→ **Task instructions**: For the entries below, state how many lines contain the string "hmeas". Add nothing else.

→ **Provided entries**:
import Summits.CriticalPhenomena.SAWScalingLimit.Theorems.SAWDevelopingMapObservableToSLERestrictionIdentifiesSandwich
import Summits.CriticalPhenomena.SAWScalingLimit.Theorems.SAWDevelopingMapObservableToSLERestrictionIdentifiesHulls
import Literature.Probability.RandomPlanarGeometry.HullRestrictionSLEHolds
import Literature.Probability.RandomPlanarGeometry.CaratheodoryHalfPlaneProofs

/-!
# Crux `SAWDevelopingMap.ObservableToSLE` (stmt-CriticalPhenomena-10472), line
`floor-ratio-restriction-bootstrap`, stub `stub_restrictionIdentifies`: SLE(8/3) side and the squeeze

Landing target:
`Summits/CriticalPhenomena/SAWScalingLimit/Theorems/SAWDevelopingMapObservableToSLERestrictionIdentifiesTransfer.lean`
(`--supports stmt-CriticalPhenomena-10472`).

Two measure-theoretic steps of the LSW closing `stub_restrictionIdentifies` (assembled in the sibling
file `…RestrictionIdentifies`):

* `stub_restrictionIdentifies_sleLaw` (registered sub-goal; named-binder form
  `exists_sleLaw_through`) — **the chordal SLE(8/3) law of `(D; a, b)` through a chordal uniformizing
  map `φ`**: a probability law on curve classes, an `IsSLELaw (8/3) D`, carried by the chordal
  carrier, whose probability of avoiding `φ̂(A)` is `Φ'_A(0)^{5/8}` for every `*`-hull `A` ([LSW]
  Thm. 6.1 in the half-plane, `sle_restriction_eightThirds_holds`, read through the compactified
  image of the trace; Rohde–Schramm for simplicity and transience of the SLE(8/3) trace);
* `measure_avoid_eq_of_squeeze` — **identification of the avoidance probability of a squeezed
  `*`-hull**: if `μ` satisfies the hypotheses of `stub_restrictionIdentifies` and the `*`-hull `B` is
  squeezed by the pull-backs `A_k ↓` of Jordan hull subdomains `D_k` (`B ∩ ℍ ⊆ int A_k`,
  `(⋂ A_k) ∩ ℍ ⊆ B`), then `μ{trace ∩ φ̂(B) = ∅} = ν{trace ∩ φ̂(B) = ∅}` for the SLE law `ν`: for
  EVERY law carried by the chordal carrier the avoidance probability of `B` is the supremum of those
  of the `A_k` (outer continuity of avoidance, `measure_avoid_eq_iSup_of_squeeze`); for `ν` these are
  `d_k^{5/8}`; for `μ` the portmanteau sandwich (`sandwich`) gives
  `μ{avoid A_k} ≤ d_k^{5/8} ≤ μ{curve ⊆ cl D_k} ≤ μ{avoid B}`, whence
  `μ{avoid B} = supₖ d_k^{5/8} = ν{avoid B}` — no continuity of `A ↦ Φ'_A(0)` is needed.
-/
noncomputable section

open scoped BigOperators Topology NNReal ENNReal Classical
open Filter Set MeasureTheory Metric
open Literature.Probability.LatticeModels (HexVertex hexGraph hexCenter)
open Literature.Probability.RandomPlanarGeometry
open Literature.Probability.RandomPlanarGeometry.SAW
open UpperHalfPlane (upperHalfPlaneSet isOpen_upperHalfPlaneSet)

namespace Summit.CriticalPhenomena.SAWScalingLimit.Theorems.ObservableToSLE.FloorRatio

open Summit.CriticalPhenomena.SAWScalingLimit.Theorems.ObservableToSLE.Negative
  (eventually_isProbabilityMeasure_hexSAWLaw)

/-! ### The SLE(8/3) law through a uniformizing map and its hull-avoidance probabilities -/

/-- **The chordal SLE(8/3) law of `(D; a, b)` through the uniformizing map `φ`**: a probability law
carried by the chordal carrier whose avoidance probability of `φ̂(A)` is `Φ'_A(0)^{5/8}` for every
`*`-hull `A` ([LSW] Thm. 6.1 in the half-plane, `sle_restriction_eightThirds_holds`, read through the
compactified image of the trace; Rohde–Schramm for simplicity and transience of the trace).
[cite: LawlerSchrammWerner2003Restriction, Thm. 6.1 (p. 23)] -/
theorem exists_sleLaw_through {D : DobrushinDomain} {φ : ConformalEquiv upperHalfPlaneSet D.carrier}
    (hφ : D.IsChordalUniformizing φ) :
    ∃ ν : Measure (CurveClass ℂ), IsSLELaw ((8 : ℝ≥0) / 3) D ν ∧ IsProbabilityMeasure ν ∧
      (∀ᵐ c ∂ν, c ∈ chordalCarrier D) ∧
      ∀ (A : Set ℂ) (Φ : ConformalEquiv (upperHalfPlaneSet \ A) upperHalfPlaneSet) (d : ℝ),
        IsStarHull A → IsRestrictionMap A Φ → HasRestrictionDeriv A Φ d →
        ν (CurveClass.rangeSubset (φ.boundaryExtension '' A)ᶜ) = ENNReal.ofReal (d ^ ((5 : ℝ) / 8)) := by
  classical
  have hκt : HasSLETrace ((8 : ℝ≥0) / 3) := hasSLETrace_eightThirds
  have h61 : sle_restriction_eightThirds := sle_restriction_eightThirds_holds
  have hC : JordanDomain.exists_continuousOn_extension := JordanDomain.exists_continuousOn_extension_holds
  have h₆ : Literature.Probability.RandomPlanarGeometry.ae_isSimpleTrace_sleTrace_of_le_four
      (κ := (8 : ℝ≥0) / 3) :=
    fun _ h4 ↦ ae_isSimpleTrace_sleTrace_of_hasSLETrace hκt h4
  have htr := tendsto_norm_sleTrace_atTop_eightThirds_of_hasSLETrace hκt
  have hmeas : aemeasurable_sleTrace := aemeasurable_sleTrace_holds
  have hκ0 : (0 : ℝ≥0) < 8 / 3 := by positivity
  have hκ4 : (8 : ℝ≥0) / 3 ≤ 4 := by
    rw [div_le_iff₀ (by norm_num : (0 : ℝ≥0) < 3)]
    norm_num
  haveI hP : IsProbabilityMeasure Literature.Probability.Process.preWienerMeasure := isProbabilityMeasure_preWienerMeasure'
  have hext : JordanDomain.continuousOn_boundaryExtension :=
    JordanDomain.continuousOn_boundaryExtension_of_disc hC
  have h₈ : JordanDomain.mapsTo_boundaryExtension := JordanDomain.mapsTo_boundaryExtension_of_disc hC
  have h₉ : CurveClass.measurableSet_simple (E := ℂ) := CurveClass.measurableSet_simple_holds
  obtain ⟨Γ, hΓm, hΓae⟩ := exists_isSLECurve_through_of_ae_tendsto hκt htr hext (hmeas hκt) hφ
  have hsle : IsSLELaw ((8 : ℝ≥0) / 3) D (Literature.Probability.Process.preWienerMeasure.map Γ) :=
    (IsSLECurve.of_through hφ hΓm hΓae).isSLELaw_map
  haveI : IsProbabilityMeasure (Literature.Probability.Process.preWienerMeasure.map Γ) :=
    Measure.isProbabilityMeasure_map hΓm
  refine ⟨_, hsle, inferInstance, ?_, fun A Φ d hA hΦ hd => ?_⟩
  · filter_upwards [hsle.ae_simple h₆ h₉ hκ0 hκ4, hsle.ae_endpoints h₈] with c h1 h2
    exact ⟨⟨⟨h1.1, h2.1⟩, h2.2.1⟩, subset_carrier_union_of_inter_frontier h2.2.2 h1.2⟩
  · have hclosed : IsClosed (φ.boundaryExtension '' A) :=
      (MarkedDomain.isCompact_image_boundaryExtension hC hA.1.subset_closure hA.1.isCompact).isClosed
    have hm : MeasurableSet (CurveClass.rangeSubset (φ.boundaryExtension '' A)ᶜ) :=
      CurveClass.measurableSet_rangeSubset_compl hclosed
    rw [Measure.map_apply_of_aemeasurable hΓm hm, ← h61 hA hΦ hd]
    refine measure_congr (eventuallyEq_set.2 ?_)
    filter_upwards [hΓae, h₆ hκ0 hκ4] with ω ⟨_, c, hΓω, hc⟩ hsimple
    rw [mem_preimage, hΓω]
    exact hc.mk_mem_rangeSubset_compl_image_iff hφ (sleTrace_zero _ ω) hsimple.2 hC
      hA.1.subset_closure hA.2

/-- **Registered sub-goal `stub_restrictionIdentifies_sleLaw`** (crux item
stmt-CriticalPhenomena-10472, line `floor-ratio-restriction-bootstrap`, stub
`stub_restrictionIdentifies`): registered one-line form of `exists_sleLaw_through` — through every
chordal uniformizing map `φ` of a Dobrushin domain `D` there is a chordal SLE(8/3) law of `D`, a
probability law carried by the chordal carrier whose probability of avoiding `φ̂(A)` is
`Φ'_A(0)^{5/8}` for every `*`-hull `A`. [cite: LawlerSchrammWerner2003Restriction, Thm. 6.1 (p. 23)] -/
theorem stub_restrictionIdentifies_sleLaw :
    ∀ (D : DobrushinDomain) (φ : ConformalEquiv upperHalfPlaneSet D.carrier),
    D.IsChordalUniformizing φ →
    ∃ ν : Measure (CurveClass ℂ), IsSLELaw ((8 : ℝ≥0) / 3) D ν ∧ IsProbabilityMeasure ν ∧
      (∀ᵐ c ∂ν, c ∈ chordalCarrier D) ∧
      ∀ (A : Set ℂ) (Φ : ConformalEquiv (upperHalfPlaneSet \ A) upperHalfPlaneSet) (d : ℝ),
        IsStarHull A → IsRestrictionMap A Φ → HasRestrictionDeriv A Φ d →
        ν (CurveClass.rangeSubset (φ.boundaryExtension '' A)ᶜ) = ENNReal.ofReal (d ^ ((5 : ℝ) / 8)) :=
  fun _ _ hφ => exists_sleLaw_through hφ

/-! ### Identification of the avoidance probability of a squeezed hull -/

/-- **The avoidance probability of a squeezed `*`-hull is identified.**  Let `μ` satisfy the
hypotheses of `stub_restrictionIdentifies` (probability subsequential limit law of the SAW curves,
carried by the chordal carrier, lattice hull-avoidance probabilities tending to `Φ'(0)^{5/8}` over
Jordan hull subdomains), let `ν` be a law carried by the chordal carrier with
`ν{trace ∩ φ̂(A) = ∅} = Φ'_A(0)^{5/8}` for all `*`-hulls `A` (the SLE(8/3) law), and let the
`*`-hull `B` be squeezed by the pull-backs `A_k ↓` of Jordan hull subdomains `D_k` with
`B ∩ ℍ ⊆ int A_k`, `(⋂ A_k) ∩ ℍ ⊆ B`.  Then `μ{trace ∩ φ̂(B) = ∅} = ν{trace ∩ φ̂(B) = ∅}`: both are
`supₖ` of the avoidance probabilities of the `A_k` (`measure_avoid_eq_iSup_of_squeeze`), which
are `d_k^{5/8}` for `ν`, and squeezed between `d_k^{5/8}` and `μ{trace ∩ φ̂(B) = ∅}` for `μ` by the
portmanteau sandwich. [cite: LawlerSchrammWerner2003Restriction, Thm. 6.1 (p. 23) and Lemma 3.2 (p. 10), transposed] -/
theorem measure_avoid_eq_of_squeeze {D : DobrushinDomain} {a b : ℝ → HexVertex}
    {μ : Measure (CurveClass ℂ)} (hab : IsEmbEndpointApprox hexGraph hexCenter D a b)
    [IsProbabilityMeasure μ]
    (hμ : IsSubseqLimitLaw (fun δ (γ : HexDomainSAW D.carrier δ (a δ) (b δ)) => γ.curve)
      (fun δ => hexSAWLaw D.carrier δ (a δ) (b δ)) μ)
    (hcar : ∀ᵐ c ∂μ, c ∈ chordalCarrier D)
    (hlat : ∀ (D' : DobrushinDomain) (φ : ConformalEquiv upperHalfPlaneSet D.carrier)
      (Φ : ConformalEquiv (upperHalfPlaneSet \ φ.pullbackHull D') upperHalfPlaneSet) (d : ℝ),
      D.IsHullSubdomain D' → D.IsChordalUniformizing φ →
      IsRestrictionMap (φ.pullbackHull D') Φ → HasRestrictionDeriv (φ.pullbackHull D') Φ d →
      Tendsto (fun δ : ℝ => ((hexSAWLaw D.carrier δ (a δ) (b δ))
        {γ | (∀ v ∈ γ.walk.support, v ∈ embMeshVertices hexCenter D'.carrier δ) ∧
          ∀ e ∈ γ.walk.darts,
            (embMeshGraph hexGraph hexCenter D'.carrier δ).Adj e.fst e.snd}).toReal)
        (𝓝[>] 0) (𝓝 (d ^ ((5 : ℝ) / 8))))
    {φ : ConformalEquiv upperHalfPlaneSet D.carrier} (hφ : D.IsChordalUniformizing φ)
    {ν : Measure (CurveClass ℂ)} (hνcar : ∀ᵐ c ∂ν, c ∈ chordalCarrier D)
    (hνav : ∀ (A : Set ℂ) (Φ : ConformalEquiv (upperHalfPlaneSet \ A) upperHalfPlaneSet) (d : ℝ),
      IsStarHull A → IsRestrictionMap A Φ → HasRestrictionDeriv A Φ d →
      ν (CurveClass.rangeSubset (φ.boundaryExtension '' A)ᶜ) = ENNReal.ofReal (d ^ ((5 : ℝ) / 8)))
    {B : Set ℂ} (hB : IsStarHull B) {Dk : ℕ → DobrushinDomain}
    (hDk : ∀ k, D.IsHullSubdomain (Dk k)) (hanti : Antitone fun k => φ.pullbackHull (Dk k))
    (hint : ∀ k, B ∩ upperHalfPlaneSet ⊆ interior (φ.pullbackHull (Dk k)))
    (hlim : (⋂ k, φ.pullbackHull (Dk k)) ∩ upperHalfPlaneSet ⊆ B) :
    μ (CurveClass.rangeSubset (φ.boundaryExtension '' B)ᶜ) =
      ν (CurveClass.rangeSubset (φ.boundaryExtension '' B)ᶜ) := by
  classical
  have hsc : ∀ D : JordanDomain, D.isSimplyConnected := JordanDomain.isSimplyConnected_holds
  have hC : JordanDomain.exists_continuousOn_extension := JordanDomain.exists_continuousOn_extension_holds
  have hJarc : Literature.Topology.PlaneTopology.JordanArcSeparation :=
    Literature.Topology.PlaneTopology.JordanArcSeparation_holds
  have hexΦ : IsStarHull.existsUnique_isRestrictionMap := IsStarHull.existsUnique_isRestrictionMap_holds
  have hex : IsStarHull.exists_hasRestrictionDeriv := IsStarHull.exists_hasRestrictionDeriv_holds
  -- the squeezing hulls, their restriction maps and derivatives
  set A : ℕ → Set ℂ := fun k => φ.pullbackHull (Dk k) with hAdef
  have hA : ∀ k, IsStarHull (A k) := fun k => IsStarHull.pullbackHull hsc hφ (hDk k)
  choose Φk hΦk _ using fun k => hexΦ (hA k)
  choose dk _ _ hdk using fun k => hex (hA k) (hΦk k)
  have hsub : ∀ k, B ∩ upperHalfPlaneSet ⊆ A k := fun k => (hint k).trans interior_subset
  -- avoidance probabilities of `B` are suprema of those of the `A k`, for every carried law
  have hsup : ∀ (ρ : Measure (CurveClass ℂ)), (∀ᵐ c ∂ρ, c ∈ chordalCarrier D) →
      ρ (CurveClass.rangeSubset (φ.boundaryExtension '' B)ᶜ) =
        ⨆ k, ρ (CurveClass.rangeSubset (φ.boundaryExtension '' A k)ᶜ) := by
    intro ρ hρ
    rw [← ChordalFamily.pullbackLaw_avoid (hJarc := hJarc) (hC := hC) (hφ := hφ) (fun _ => ρ) hρ hB,
      measure_avoid_eq_iSup_of_squeeze _ hanti (fun k => (hA k).1.isClosed) (hA 0).1.isCompact
        (hA 0).2 hsub hlim]
    exact iSup_congr fun k =>
      ChordalFamily.pullbackLaw_avoid (hJarc := hJarc) (hC := hC) (hφ := hφ) (fun _ => ρ) hρ (hA k)
  -- the lattice limits, as limits in `ℝ≥0∞`
  have hp : ∀ k, Tendsto (fun δ : ℝ => (hexSAWLaw D.carrier δ (a δ) (b δ))
      {γ | (∀ v ∈ γ.walk.support, v ∈ embMeshVertices hexCenter (Dk k).carrier δ) ∧
        ∀ e ∈ γ.walk.darts, (embMeshGraph hexGraph hexCenter (Dk k).carrier δ).Adj e.fst e.snd})
      (𝓝[>] 0) (𝓝 (ENNReal.ofReal (dk k ^ ((5 : ℝ) / 8)))) := fun k => by
    have h1 := ENNReal.tendsto_ofReal (hlat (Dk k) φ (Φk k) (dk k) (hDk k) hφ (hΦk k) (hdk k))
    refine h1.congr' ?_
    filter_upwards [eventually_isProbabilityMeasure_hexSAWLaw hab] with δ hδ
    haveI := hδ
    exact ENNReal.ofReal_toReal (measure_ne_top _ _)
  -- `μ`: sandwich for each `k`
  have hup : ∀ k, μ (CurveClass.rangeSubset (φ.boundaryExtension '' A k)ᶜ) ≤
      ENNReal.ofReal (dk k ^ ((5 : ℝ) / 8)) ∧
      ENNReal.ofReal (dk k ^ ((5 : ℝ) / 8)) ≤ μ (CurveClass.rangeSubset (closure (Dk k).carrier)) :=
    fun k => sandwich hab hμ (isClosed_image_pullbackHull hsc hC hφ (hDk k))
      diff_subset_image_pullbackHull
      (closure_diff_subset (isClosed_image_pullbackHull hsc hC hφ (hDk k))
        diff_subset_image_pullbackHull) (hp k)
  have hlow : ∀ k, μ (CurveClass.rangeSubset (closure (Dk k).carrier)) ≤
      μ (CurveClass.rangeSubset (φ.boundaryExtension '' B)ᶜ) := fun k => by
    refine measure_mono_ae ?_
    filter_upwards [hcar] with c hc hV
    exact (disjoint_pullbackTrace_iff_mem_rangeSubset hC hφ hc hB.1.subset_closure hB.2).1
      (disjoint_pullbackTrace_of_rangeSubset_closure (hDk k) (hint k) hV)
  have hμeq : μ (CurveClass.rangeSubset (φ.boundaryExtension '' B)ᶜ) =
      ⨆ k, ENNReal.ofReal (dk k ^ ((5 : ℝ) / 8)) := by
    refine le_antisymm ?_ (iSup_le fun k => (hup k).2.trans (hlow k))
    rw [hsup μ hcar]
    exact iSup_mono fun k => (hup k).1
  -- `ν`: exact values
  have hνeq : ν (CurveClass.rangeSubset (φ.boundaryExtension '' B)ᶜ) =
      ⨆ k, ENNReal.ofReal (dk k ^ ((5 : ℝ) / 8)) := by
    rw [hsup ν hνcar]
    exact iSup_congr fun k => hνav (A k) (Φk k) (dk k) (hA k) (hΦk k) (hdk k)
  rw [hμeq, hνeq]

end Summit.CriticalPhenomena.SAWScalingLimit.Theorems.ObservableToSLE.FloorRatio

end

→ **Written response**: 2